Your Faith is Secondhand

As is mine. That’s how faith works. We all have hand-me-down faith.

Sometimes I hear people talk as though faith that someone else gave you is somehow worse than faith that you found for yourself. I think that’s a mistake.

I just had the privilege of watching eight baptisms and heard eight stories of people’s lives changed by Jesus. Many of them had been brought up by Christian parents, which is wonderful, and they tell a story of the circumstances that led to them grasping hold of Jesus for themselves and wanting to be baptised. Some might talk of needing to gain their own faith rather than just their parents.

That’s wonderful and not really what I mean. I think sometimes our rhetoric goes overboard in making this break between parent and child faith: it’s preferable that your faith is nurtured by your parents while you’re young and that you transition into holding it yourself at some point under their care. That’s a great story and one we’d love everyone to have.

But even for those where that’s not their story for whatever reason—and some of the stories I heard were starkly different—every story I heard involved another person who in some fashion shared their faith with the person who is now declaring they follow Jesus.

What I’m saying is simply that ‘sharing your faith’ includes actually sharing your faith. Each person who believes has received faith as a gift from family members, or friends, or spiritual parents, or a random guy on YouTube. None of us make it in alone (Romans 10). Even the stories from the Islamic World of those who Jesus appears to in a dream, involve him sending them to talk to a Christian eventually. Faith is not a solo sport, we always receive it from others.

This is true once we’re Christians too. We need to keep believing that Jesus is good and loves us and is for us and will be with us. Sometimes our circumstances make that more difficult. What keeps us believing in the face of the brutality of death and the banality of evil is, most often, other Christians.

I often find myself sat with someone in tears who isn’t sure if they can believe right now because of what’s happened in their life. I know I’ve been the one struggling with that myself too. I then sometimes tell someone who is finding it hard to believe that God might break into this situation that I totally understand, but I’ll have faith for them.

We’re a body who stands together. Does their faith vicariously count for me? Not in the saving sense, but of course it does. That’s what prayer is.

When faith is difficult, for whatever reason, our faith is often shared with us by friends who encourage us in the gospel as well as by the preaching of the word and the ministry of the sacraments. The elders of our churches share their faith with us as they preach and share bread and cup. Of course, they too are men who’ve been broken by life and need our faith and prayers to bolster them.

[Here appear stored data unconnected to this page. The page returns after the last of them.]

variable {A B W T Bs V Nj NQ N1 S NB N : Type*}
  [NormedAddCommGroup A] [InnerProductSpace ℝ A] [FiniteDimensional ℝ A] [MeasurableSpace A] [BorelSpace A]
  [NormedAddCommGroup B] [InnerProductSpace ℝ B] [NormedAddCommGroup W] [InnerProductSpace ℝ W]
  [NormedAddCommGroup T] [InnerProductSpace ℝ T] [NormedAddCommGroup Bs] [InnerProductSpace ℝ Bs]
  [NormedAddCommGroup V] [InnerProductSpace ℝ V]
  [AddCommGroup Nj] [Module ℝ Nj] [MeasurableSpace Nj] [MeasurableAdd Nj]
  [AddCommGroup NQ] [Module ℝ NQ] [MeasurableSpace NQ] [MeasurableAdd NQ]
  [NormedAddCommGroup N1] [NormedSpace ℝ N1] [FiniteDimensional ℝ N1] [MeasurableSpace N1] [BorelSpace N1]
  [NormedAddCommGroup S] [NormedSpace ℝ S] [FiniteDimensional ℝ S] [MeasurableSpace S] [BorelSpace S]
  [NormedAddCommGroup NB] [NormedSpace ℝ NB] [FiniteDimensional ℝ NB] [MeasurableSpace NB] [BorelSpace NB]
  [NormedAddCommGroup N] [NormedSpace ℝ N] [FiniteDimensional ℝ N] [MeasurableSpace N] [BorelSpace N]

/- THE DATA OF THE MODEL (shared by the four theorems of §§2–3; meanings in the module docstring and in `…B6Eq2112`):
the Haar (Lebesgue) measures `dA`, `dω`, gauge-fixed `dA′`, `dB`, `dA↾{Q_jA = B}`; the abstract left-invariant `dλ′δ(Q′_jλ′)`,
`dλδ(Q′λ)`; `Δ` on scalars, the constraints `N(Q′)`/`N(Q′_j)` with `P = I − R`, `P_j = I − R_j`; `Δ, ∂, ∂*` on vector fields;
`Q = Q″Q_j`, `Q*`, `a`, `G = Δ_a⁻¹`; `H′_j`, the admissible `ω`, (2.103)/(2.104), (2.98), `λ₀ ∈ N(Q′)`; `C^{(j)}_Λ`; the remark
on `δ(Q′λ)` (`hX`) and `Z′, Z′_j ≠ 0`; (2.96) = `e₁`; `dA′ = dB·dA↾{Q_jA = B}` = `e₂`. -/
variable
    (μA : Measure A) [μA.IsAddHaarMeasure] (ν : Measure N1) [ν.IsAddHaarMeasure] (μS : Measure S) [μS.IsAddHaarMeasure]
    (νB : Measure NB) [νB.IsAddHaarMeasure] (μN : Measure N) [μN.IsAddHaarMeasure]
    (μj : Measure Nj) [μj.IsAddLeftInvariant] (μ' : Measure NQ) [μ'.IsAddLeftInvariant]
    (lap : B →ₗ[ℝ] B) (hlap : ∀ x y : B, ⟪lap x, y⟫_ℝ = ⟪x, lap y⟫_ℝ) (κ : NQ →ₗ[ℝ] B) (ι : Nj →ₗ[ℝ] B)
    (K : Submodule ℝ B) [K.HasOrthogonalProjection] (hK : LinearMap.range (lap ∘ₗ κ) = K)
    (P : B →ₗ[ℝ] B) (hPK : ∀ g, P g = g - K.starProjection g)
    (Kj : Submodule ℝ B) [Kj.HasOrthogonalProjection] (hKj : LinearMap.range (lap ∘ₗ ι) = Kj)
    (Rj Pj : B →ₗ[ℝ] B) (hRj : ∀ g, Rj g = Kj.starProjection g) (hPj : ∀ g, Pj g = g - Kj.starProjection g)
    (lapV : A →ₗ[ℝ] A) (curl : A →ₗ[ℝ] T) (grad : B →ₗ[ℝ] A) (dv : A →ₗ[ℝ] B)
    (hlapVsym : ∀ x y : A, ⟪lapV x, y⟫_ℝ = ⟪x, lapV y⟫_ℝ)
    (hlapV : ∀ v : A, ⟪v, lapV v⟫_ℝ = ‖curl v‖ ^ 2 + ‖dv v‖ ^ 2)
    (hgrad : ∀ (b : B) (x : A), ⟪grad b, x⟫_ℝ = ⟪b, dv x⟫_ℝ) (hΔ : ∀ b : B, dv (grad b) = lap b)
    (hcurl : ∀ b : B, curl (grad b) = 0)
    (Qv : A →ₗ[ℝ] Bs) (Qpp : Bs →ₗ[ℝ] V) (Qs : V →ₗ[ℝ] A) (a : V →ₗ[ℝ] V)
    (hQ : ∀ (w : V) (v : A), ⟪Qs w, v⟫_ℝ = ⟪w, Qpp (Qv v)⟫_ℝ) (ha : ∀ x y : V, ⟪a x, y⟫_ℝ = ⟪x, a y⟫_ℝ)
    (G : A →ₗ[ℝ] A) (hG : B6SectA.deltaA lapV grad dv P (Qpp ∘ₗ Qv) Qs a ∘ₗ G = LinearMap.id)
    (hP : W →ₗ[ℝ] B) (hPs : B →ₗ[ℝ] W) (hH : ∀ (w : W) (b : B), ⟪hP w, b⟫_ℝ = ⟪w, hPs b⟫_ℝ)
    (ε : N1 →ₗ[ℝ] W) (Qp : B →ₗ[ℝ] W) (hQpH : Qp ∘ₗ hP = LinearMap.id) (d1 : W →ₗ[ℝ] Bs)
    (h2103 : ∀ b : B, Qv (grad b) = d1 (Qp b)) (h2104 : ∀ ω : N1, Qpp (d1 (ε ω)) = 0)
    (horth : ∀ (n : Nj) (w : W), ⟪lap (ι n), lap (hP w)⟫_ℝ = 0) (hκ : ∀ ω : N1, ∃ m₀ : NQ, κ m₀ = hP (ε ω))
    (C : W →ₗ[ℝ] W) (TC : W →ₗ[ℝ] N1) (hC : ∀ x y : W, ⟪C x, y⟫_ℝ = ⟪x, C y⟫_ℝ) (hCr : ∀ s, C s = ε (TC s))
    (hCsol : ∀ (ω : N1) (s : W), ⟪ε ω, (hPs ∘ₗ lap ∘ₗ lap ∘ₗ hP) (C s)⟫_ℝ = ⟪ε ω, s⟫_ℝ)
    (hZC : ∫ ω, Real.exp (-(1 / 2) * ⟪ε ω, (hPs ∘ₗ lap ∘ₗ lap ∘ₗ hP) (ε ω)⟫_ℝ) ∂ν ≠ 0)
    (cX : ℝ) (hX : ∀ v : A, ∫ m, Real.exp (-(1 / 2) * ‖dv v - lap (κ m)‖ ^ 2) ∂μ' =
      cX * ∫ ω, ∫ n, Real.exp (-(1 / 2) * ‖dv v - lap (ι n + hP (ε ω))‖ ^ 2) ∂μj ∂ν)
    (hZ' : ∫ m, Real.exp (-(1 / 2) * ‖lap (κ m)‖ ^ 2) ∂μ' ≠ 0)
    (hZj : ∫ n, Real.exp (-(1 / 2) * ‖lap (ι n)‖ ^ 2) ∂μj ≠ 0)
    (σ : S →ₗ[ℝ] A) (e₁ : (N1 × S) ≃L[ℝ] A) (he₁ : ∀ (ω : N1) (s : S), e₁ (ω, s) = σ s - grad (hP (ε ω)))
    (ιB : NB →ₗ[ℝ] Bs) (ιA : N →ₗ[ℝ] A) (Hj : Bs →ₗ[ℝ] A) (hιA : ∀ n, Qv (ιA n) = 0) (hHj : ∀ b, Qv (Hj b) = b)
    (e₂ : (NB × N) ≃L[ℝ] S) (he₂ : ∀ (m : NB) (n : N), σ (e₂ (m, n)) = ιA n + Hj (ιB m))

include νB μN hlap hK hPK hKj hRj hPj hlapVsym hlapV hgrad hΔ hcurl hQ ha hG hH hQpH h2103 h2104 horth hκ hC hCr hCsol
  hZC hX hZ' hZj he₁ hιA hHj he₂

All faith is second-hand. It’s all shared by someone else.

This is true in a much deeper way than I’m implying though: all faith is second-hand because all of my faith is Christ’s faith on my behalf.

That’s the goodness of the gospel, he rescued me before I asked him to. Even faith is a gift (Ephesians 2), and it’s not a gift of generic faith it’s a gift of Jesus’ faith in the Father by the Spirit. It’s a gift of perfect faith because he does all things well. Why is it Christ’s? Because that’s the logic of God’s gifts, he gives us himself by uniting us with the Son.

Which I find tremendously reassuring. Is my faith sometimes weak? Yes. Especially, and I suspect this is true for many, in the fact that God is good in the face of tragedy. But I don’t have to be strong and work up appropriate faith. Instead, if I go to my Father who loves me, and the Son my brother who gave himself up for me, and their Spirit who lives inside of me, then I can receive faith.

Is it hard to believe sometimes? Yes. In the face of circumstance, even in the face of the cross-pressured presence of doubt in an age dominated by it, it can be difficult to summon up faith. No one is asking you to. Meet Jesus and receive faith from him again.

Do so every week at Church in the Word, the Bread, the Cup, the songs and prayers. Do so in the faces of your friends as they re-evangelise you over a cup of tea. Do so in prayer and reading the Bible. Meet Jesus and be changed.

That’s what Christianity is: pure gift.